### Exercise objective
Among these records, which lines include "hsuppE"? Copy them out.

### Task material

=======

import Literature.AlgebraicGeometry.Motives.CartierDivisorSameDivisorIdealSheaf
import Literature.AlgebraicGeometry.Motives.CartierDivisorSubschemeReduced
import Literature.AlgebraicGeometry.Resolution.MarkedIdealsLemmas
import Literature.AlgebraicGeometry.Resolution.AlterationsNodalBoundary
import Literature.AlgebraicGeometry.Motives.AbelianVarietyAmpleProofs
import Literature.AlgebraicGeometry.Motives.VarietiesRegularProofs
import HarnessLib

/-!
# An effective Cartier divisor with reduced closed subscheme and irreducible support has multiplicity one

Layer `Literature/AlgebraicGeometry/Motives` (namespaces `….Motives.CartierDivisor`, `….Motives.AbelianVariety`; one `Resolution` lemma).
KERNEL ONLY (theorems; no definition, no named fact, no instance, no `sorry`).

Hartshorne II.6, Prop. 6.11 / Görtz–Wedhorn I Thm. 11.40 (2): on a regular (locally factorial) integral Noetherian scheme `X` an effective Cartier
divisor `D` with irreducible support `X ∖ X_1 = cl{η}` is `a · [cl η]` for the prime divisor `[cl η]` and some `a ≥ 1` (★ p765317
`CartierDivisor.IsEffective.exists_sameDivisor_smul_of_support_eq_closure`), i.e. `𝒪_X(−D) = 𝓘_{cl η}^a`.  The closed subscheme `Z(D) = V(𝒪_X(−D))`
(★ `IsEffective.idealSheaf`, Mathlib `IdealSheafData.subscheme`) is REDUCED iff `𝒪_X(−D)` is a radical ideal sheaf (★ p766674
`isRadical_ideal_of_isReduced_subscheme`, ★ `Resolution.radical_eq_of_isReduced_subscheme`), and `rad(𝓘^a) = 𝓘`; so

  **`Z(D)` reduced ⇒ `𝒪_X(−D) = 𝓘_{cl η}`, i.e. `D ≈ [cl η]` has MULTIPLICITY ONE** (§2 `IsEffective.idealSheaf_eq_primeDivisorIdeal_of_isReduced`,
  `IsEffective.sameDivisor_prime_of_isReduced`);

two such divisors with the same support are the same divisor (`sameDivisor_of_isReduced_of_support_eq`), and such a `D` is not a proper
multiple of an effective divisor (`IsEffective.eq_one_of_sameDivisor_smul_of_isReduced`; the numerical input is §1
`Resolution.primeDivisorIdeal_pow_eq_self_imp`: `𝓘_{cl η}^n = 𝓘_{cl η} ⇒ n = 1`, read in the stalk at the codimension-one point `η`, where
`𝔪_η^n = 𝔪_η` forces `n = 1` by Nakayama, ★ `maximalIdeal_pow_succ_ne`).  §3: the same on an abelian variety over a field (regular, integral,
Noetherian) — the PRINCIPALITY-FREE twin of ★ p765111 `AbelianVariety.eq_one_of_isPrincipalPolarizationDivisor_smul`.

Use (cell `hodgecm-mathlib`, D-0151; crux HLiu418 = stmt-HodgeConjecture-24832): pen ruling #9 (c) (V7-b) «re-key the Step-I transport / `hmult`
from `h2 : IsPrincipalPolarizationDivisor Θ` to multiplicity one ∕ `Z(Θ)` reduced» (VI-7 side road; A-p07 (g14) 2026-08-30 «reducedness as the
primary head»).  COUNT-NEUTRAL.  HC_CM is proved only modulo the 7 printed citations until rung 0 closes; this file moves no book by itself.

## References
* [Hartshorne1977] R. Hartshorne, *Algebraic Geometry* (1977), II.6 Prop. 6.11 and Remark 6.11.2 (pp. 141–142); II Example 3.2.6.
* [GortzWedhorn2020] U. Görtz, T. Wedhorn, *Algebraic Geometry I*, 2nd ed. (2020), Thm. 11.40 (2), Remark 11.27 (p. 305), Def. 11.20 (p. 301).
* [Matsumura1987] H. Matsumura, *Commutative Ring Theory* (1987), Thm. 2.2 (Nakayama) and Thm. 11.1–11.2 (discrete valuation rings).
-/

set_option autoImplicit false

noncomputable section

universe u

open CategoryTheory AlgebraicGeometry TopologicalSpace Opposite IsLocalRing

/-! ## §1 Radical ideal sheaves; `𝓘_{cl η}^n = 𝓘_{cl η} ⇒ n = 1` -/

namespace Literature.AlgebraicGeometry.Resolution

open Scheme.IdealSheafData

variable {X : Scheme.{u}}

/-- The prime divisor ideal `𝓘_{cl η}` (a vanishing ideal sheaf) is radical. [cite: Hartshorne1977, II Example 3.2.6] -/
theorem primeDivisorIdeal_radical (η : X) : (primeDivisorIdeal η).radical = primeDivisorIdeal η := by
  refine le_antisymm (fun U => ?_) (le_radical _)
  rw [primeDivisorIdeal, radical_ideal, vanishingIdeal_ideal]
  exact (PrimeSpectrum.isRadical_vanishingIdeal _).radical_le_iff.mpr le_rfl

/-- `rad(Iⁿ) = rad(I)` for ideal sheaves (`n ≠ 0`; affine-locally Mathlib `Ideal.radical_pow`). [folklore] -/
private theorem radical_pow_eq_radical (I : X.IdealSheafData) {n : ℕ} (hn : n ≠ 0) : (I ^ n).radical = I.radical := by
  ext U : 2
  rw [radical_ideal, radical_ideal, ideal_pow, Pi.pow_apply]
  exact Ideal.radical_pow _ hn

/-- **`𝓘_{cl η}^n = 𝓘_{cl η}` forces `n = 1`** for a codimension-one point `η` of an integral locally Noetherian scheme (`n ≥ 1`): in the stalk at
`η`, `𝔪_η^n = 𝔪_η` (★ `stalkIdeal_pow`, ★ `stalkIdeal_primeDivisorIdeal_self`), and `𝔪_η² ≠ 𝔪_η` in the Noetherian local domain `𝒪_{X,η}`, which is
not a field (★ `not_isField_stalk_of_coheight_eq_one`, ★ `maximalIdeal_pow_succ_ne`, Nakayama). [cite: Matsumura1987, Thm. 2.2 (Nakayama)] -/
theorem primeDivisorIdeal_pow_eq_self_imp [IsIntegral X] [IsLocallyNoetherian X] {η : X} (hη : Order.coheight η = 1) {n : ℕ} (hn : 0 < n)
    (h : primeDivisorIdeal η ^ n = primeDivisorIdeal η) : n = 1 := by
  by_contra hne
  have h2 : 2 ≤ n := by omega
  have hst : maximalIdeal (X.presheaf.stalk η) ^ n = maximalIdeal (X.presheaf.stalk η) := by
    rw [← stalkIdeal_primeDivisorIdeal_self, ← stalkIdeal_pow, h]
  -- squeeze: `𝔪 = 𝔪ⁿ ≤ 𝔪² ≤ 𝔪`
  have hsq : maximalIdeal (X.presheaf.stalk η) ^ 2 = maximalIdeal (X.presheaf.stalk η) := by
    refine le_antisymm (Ideal.pow_le_self two_ne_zero) ?_
    calc maximalIdeal (X.presheaf.stalk η) = maximalIdeal (X.presheaf.stalk η) ^ n := hst.symm
      _ ≤ maximalIdeal (X.presheaf.stalk η) ^ 2 := Ideal.pow_le_pow_right h2
  exact maximalIdeal_pow_succ_ne (not_isField_stalk_of_coheight_eq_one hη) 1 (by rw [pow_one]; exact hsq)

end Literature.AlgebraicGeometry.Resolution

namespace Literature.AlgebraicGeometry.Motives

namespace CartierDivisor

open RatFn Literature.AlgebraicGeometry.Resolution

variable {X : Scheme.{u}} [IsIntegral X] {D E : CartierDivisor X}

/-! ## §2 Reduced `Z(D)` with irreducible support ⇒ `D ≈ [supp D]` -/

/-- `SameDivisor` is compatible with multiples: `D ≈ E ⇒ m • D ≈ m • E` (`(f_i/g_j)^m` is a unit where `f_i/g_j` is).
[cite: GortzWedhorn2020, Def. 11.20 (p. 301)] -/
theorem SameDivisor.smul (h : D.SameDivisor E) (m : ℕ) : (m • D).SameDivisor (m • E) := fun i j x hi hj => by
  rw [smul_f, smul_f, ← div_pow]
  exact (h i j x hi hj).pow m

/-- An effective presentation of the same divisor as an effective `D` with reduced `Z(D)` has reduced `Z` too (same ideal sheaf, ★ (j1)
`SameDivisor.idealSheaf_eq`). [cite: GortzWedhorn2020, Remark 11.27 (p. 305)] -/
theorem SameDivisor.isReduced_subscheme_idealSheaf (h : D.SameDivisor E) (hD : D.IsEffective) (hE : E.IsEffective)
    [IsReduced hD.idealSheaf.subscheme] : IsReduced hE.idealSheaf.subscheme := by
  rw [← h.idealSheaf_eq hD hE]
  infer_instance

/-- **`Z(D)` reduced with irreducible support ⇒ `Z(D)` integral** (radical ideal sheaf with irreducible support `X ∖ X_1`; no regularity needed).
[cite: GortzWedhorn2020, Prop. 3.27 (p. 79)] -/
theorem IsEffective.isIntegral_subscheme_idealSheaf_of_isReduced (hD : D.IsEffective) [IsReduced hD.idealSheaf.subscheme]
    (hirr : IsIrreducible (D.nonvanishing 1)ᶜ) : IsIntegral hD.idealSheaf.subscheme := by
  refine Morphisms.isIntegral_subscheme _ (radical_eq_of_isReduced_subscheme _) ?_
  rw [hD.coe_support_idealSheaf]
  exact hirr

section Regular

variable [IsNoetherian X]

/-- **`Z(D)` reduced ⇒ `𝒪_X(−D) = 𝓘_{supp D}`** for an effective Cartier divisor with irreducible support `X ∖ X_1 = cl{η}` on a regular integral
Noetherian scheme: `𝒪(−D) = 𝓘^a` (`a ≥ 1`, ★ p765317 + ★ (j1) `idealSheaf_eq_pow_of_smul_ofIsEffectiveCartier`) is radical, and `rad(𝓘^a) = 𝓘`
(Mathlib `IdealSheafData.radical_pow`). Hartshorne II.6.11 with coefficient one. [cite: Hartshorne1977, II.6 Prop. 6.11 and Remark 6.11.2 (pp. 141–142)]
[cite: GortzWedhorn2020, Thm. 11.40 (2)] -/
theorem IsEffective.idealSheaf_eq_primeDivisorIdeal_of_isReduced (hX : Scheme.IsRegular X) (hD : D.IsEffective) [IsReduced hD.idealSheaf.subscheme] {η : X}
    (hη : (D.nonvanishing 1)ᶜ = closure {η}) : hD.idealSheaf = primeDivisorIdeal η := by
  obtain ⟨h1, a, ha, hDa⟩ := hD.exists_sameDivisor_smul_of_support_eq_closure hX hη
  have hpow : hD.idealSheaf = primeDivisorIdeal η ^ a := hDa.idealSheaf_eq_pow_of_smul_ofIsEffectiveCartier hD _
  calc hD.idealSheaf = hD.idealSheaf.radical := (radical_eq_of_isReduced_subscheme _).symm
    _ = (primeDivisorIdeal η ^ a).radical := by rw [hpow]
    _ = (primeDivisorIdeal η).radical := radical_pow_eq_radical _ ha.ne'
    _ = primeDivisorIdeal η := primeDivisorIdeal_radical η

/-- **`Z(D)` reduced ⇒ `D ≈ [supp D]`**: an effective Cartier divisor with reduced closed subscheme and irreducible support `cl{η}` is, as a
divisor, the prime divisor `[cl η]` — multiplicity one. [cite: Hartshorne1977, II.6 Prop. 6.11 and Remark 6.11.2 (pp. 141–142)] [cite: GortzWedhorn2020, Thm. 11.40 (2)] -/
theorem IsEffective.sameDivisor_prime_of_isReduced (hX : Scheme.IsRegular X) (hD : D.IsEffective) [IsReduced hD.idealSheaf.subscheme] {η : X}
    (hη : (D.nonvanishing 1)ᶜ = closure {η}) :
    D.SameDivisor (ofIsEffectiveCartier (primeDivisorIdeal η)
      (isEffectiveCartier_primeDivisorIdeal_of_isRegular hX (hD.coheight_eq_one_of_support_eq_closure hX hη))) :=
  SameDivisor.of_idealSheaf_eq hD (isEffective_ofIsEffectiveCartier _ _)
    (by rw [hD.idealSheaf_eq_primeDivisorIdeal_of_isReduced hX hη, idealSheaf_ofIsEffectiveCartier])

/-- **Two effective Cartier divisors with reduced closed subschemes and the same irreducible support are the same divisor** (both are the
prime divisor of the support). [cite: Hartshorne1977, II.6 Prop. 6.11 and Remark 6.11.2 (pp. 141–142)] [cite: GortzWedhorn2020, Thm. 11.40 (2)] -/
theorem sameDivisor_of_isReduced_of_support_eq (hX : Scheme.IsRegular X) {E₁ E₂ : CartierDivisor X} (h₁ : E₁.IsEffective) (h₂ : E₂.IsEffective)
    [IsReduced h₁.idealSheaf.subscheme] [IsReduced h₂.idealSheaf.subscheme] (hsupp : (E₁.nonvanishing 1)ᶜ = (E₂.nonvanishing 1)ᶜ)
    (hirr : IsIrreducible (E₁.nonvanishing 1)ᶜ) : E₁.SameDivisor E₂ := by
  have hcl : IsClosed (E₁.nonvanishing 1)ᶜ := (E₁.isOpen_nonvanishing 1).isClosed_compl
  have hη : (E₁.nonvanishing 1)ᶜ = closure {hirr.genericPoint} := (hirr.closure_genericPoint hcl).symm
  refine SameDivisor.of_idealSheaf_eq h₁ h₂ ?_
  rw [h₁.idealSheaf_eq_primeDivisorIdeal_of_isReduced hX hη, h₂.idealSheaf_eq_primeDivisorIdeal_of_isReduced hX (hsupp.symm.trans hη)]

/-- **An effective divisor with reduced `Z(D)` and irreducible support is not a proper multiple**: if `D ≈ m • E` with `E` effective and
`m ≥ 1` then `m = 1`.  Indeed `E` has the same irreducible support, so `E ≈ b • [cl η]`, `b ≥ 1`, whence `𝓘 = 𝒪(−D) = 𝓘^{b m}` and `b m = 1`
(§1, the stalk at `η`). The principality-free form of «a principal polarisation divisor is not a proper multiple».
[cite: Hartshorne1977, II.6 Prop. 6.11 and Remark 6.11.2 (pp. 141–142)] [cite: Matsumura1987, Thm. 2.2 (Nakayama)] -/
theorem IsEffective.eq_one_of_sameDivisor_smul_of_isReduced (hX : Scheme.IsRegular X) (hD : D.IsEffective)
    [IsReduced hD.idealSheaf.subscheme] (hirr : IsIrreducible (D.nonvanishing 1)ᶜ) {E : CartierDivisor X} (hE : E.IsEffective) {m : ℕ} (hm : 0 < m)
    (h : D.SameDivisor (m • E)) : m = 1 := by
  have hcl : IsClosed (D.nonvanishing 1)ᶜ := (D.isOpen_nonvanishing 1).isClosed_compl
  set η := hirr.genericPoint with hηdef
  have hη : (D.nonvanishing 1)ᶜ = closure {η} := (hirr.closure_genericPoint hcl).symm
  -- `E` has the same support
  have hsuppE : (E.nonvanishing 1)ᶜ = closure {η} := by
    rw [← hη, h.compl_nonvanishing_one_eq hD (hE.smul m)]
    ext x
    rw [Set.mem_compl_iff, Set.mem_compl_iff, ← avoids_iff_mem_nonvanishing_one, ← avoids_iff_mem_nonvanishing_one,
      hE.avoids_smul_iff hm.ne']
  -- `E ≈ b • [cl η]`, so `D ≈ (b m) • [cl η]`
  obtain ⟨h1, b, hb, hEb⟩ := hE.exists_sameDivisor_smul_of_support_eq_closure hX hsuppE
  have hDbm : D.SameDivisor ((b * m) • ofIsEffectiveCartier (primeDivisorIdeal η)
      (isEffectiveCartier_primeDivisorIdeal_of_isRegular hX h1)) := by
    have := h.trans (hEb.smul m)
    rwa [smul_smul] at this
  -- ideal sheaves: `𝓘 = 𝓘^{b m}`
  have hI : hD.idealSheaf = primeDivisorIdeal η ^ (b * m) := hDbm.idealSheaf_eq_pow_of_smul_ofIsEffectiveCartier hD _
  rw [hD.idealSheaf_eq_primeDivisorIdeal_of_isReduced hX hη] at hI
  have hbm : b * m = 1 := primeDivisorIdeal_pow_eq_self_imp h1 (Nat.mul_pos hb hm) hI.symm
  exact Nat.eq_one_of_mul_eq_one_left hbm

end Regular

end CartierDivisor

/-! ## §3 On an abelian variety over a field -/

namespace AbelianVariety

open Literature.AlgebraicGeometry.Resolution

variable {k : Type u} [Field k] (A : AbelianVariety k)

/-- **On an abelian variety, an effective divisor with reduced `Z(D)` and irreducible support is `≈ [supp D]`; two such with the same support
are the same divisor** (abelian varieties are regular ★ `isRegularLocalRing_stalk`, integral, Noetherian ★ `isNoetherian_left`).
[cite: Hartshorne1977, II.6 Prop. 6.11 and Remark 6.11.2 (pp. 141–142)] -/
theorem sameDivisor_of_isReduced_of_support_eq {E₁ E₂ : CartierDivisor A.X.left} (h₁ : E₁.IsEffective) (h₂ : E₂.IsEffective)
    [IsReduced h₁.idealSheaf.subscheme] [IsReduced h₂.idealSheaf.subscheme] (hsupp : (E₁.nonvanishing 1)ᶜ = (E₂.nonvanishing 1)ᶜ)
    (hirr : IsIrreducible (E₁.nonvanishing 1)ᶜ) : E₁.SameDivisor E₂ := by
  haveI := A.isNoetherian_left
  exact CartierDivisor.sameDivisor_of_isReduced_of_support_eq (fun x => A.isRegularLocalRing_stalk x) h₁ h₂ hsupp hirr

/-- **On an abelian variety, an effective divisor with reduced `Z(D)` and irreducible support is not a proper multiple of an effective
divisor** — the principality-free twin of ★ `eq_one_of_isPrincipalPolarizationDivisor_smul`. [cite: Hartshorne1977, II.6 Prop. 6.11 and Remark 6.11.2 (pp. 141–142)] -/
theorem eq_one_of_sameDivisor_smul_of_isReduced {D : CartierDivisor A.X.left} (hD : D.IsEffective) [IsReduced hD.idealSheaf.subscheme]
    (hirr : IsIrreducible (D.nonvanishing 1)ᶜ) {E : CartierDivisor A.X.left} (hE : E.IsEffective) {m : ℕ} (hm : 0 < m)
    (h : D.SameDivisor (m • E)) : m = 1 := by
  haveI := A.isNoetherian_left
  exact hD.eq_one_of_sameDivisor_smul_of_isReduced (fun x => A.isRegularLocalRing_stalk x) hirr hE hm h

/-- **On an abelian variety, `Z(D)` reduced with irreducible support `cl{η}` ⇒ `𝒪_A(−D) = 𝓘_{cl η}`.** [cite: Hartshorne1977, II.6 Prop. 6.11 and Remark 6.11.2 (pp. 141–142)] -/
theorem idealSheaf_eq_primeDivisorIdeal_of_isReduced {D : CartierDivisor A.X.left} (hD : D.IsEffective) [IsReduced hD.idealSheaf.subscheme]
    {η : A.X.left} (hη : (D.nonvanishing 1)ᶜ = closure {η}) : hD.idealSheaf = primeDivisorIdeal η := by
  haveI := A.isNoetherian_left
  exact hD.idealSheaf_eq_primeDivisorIdeal_of_isReduced (fun x => A.isRegularLocalRing_stalk x) hη

end AbelianVariety

end Literature.AlgebraicGeometry.Motives

end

=======

### Written answer
  have hsuppE : (E.nonvanishing 1)ᶜ = closure {η} := by
  obtain ⟨h1, b, hb, hEb⟩ := hE.exists_sameDivisor_smul_of_support_eq_closure hX hsuppE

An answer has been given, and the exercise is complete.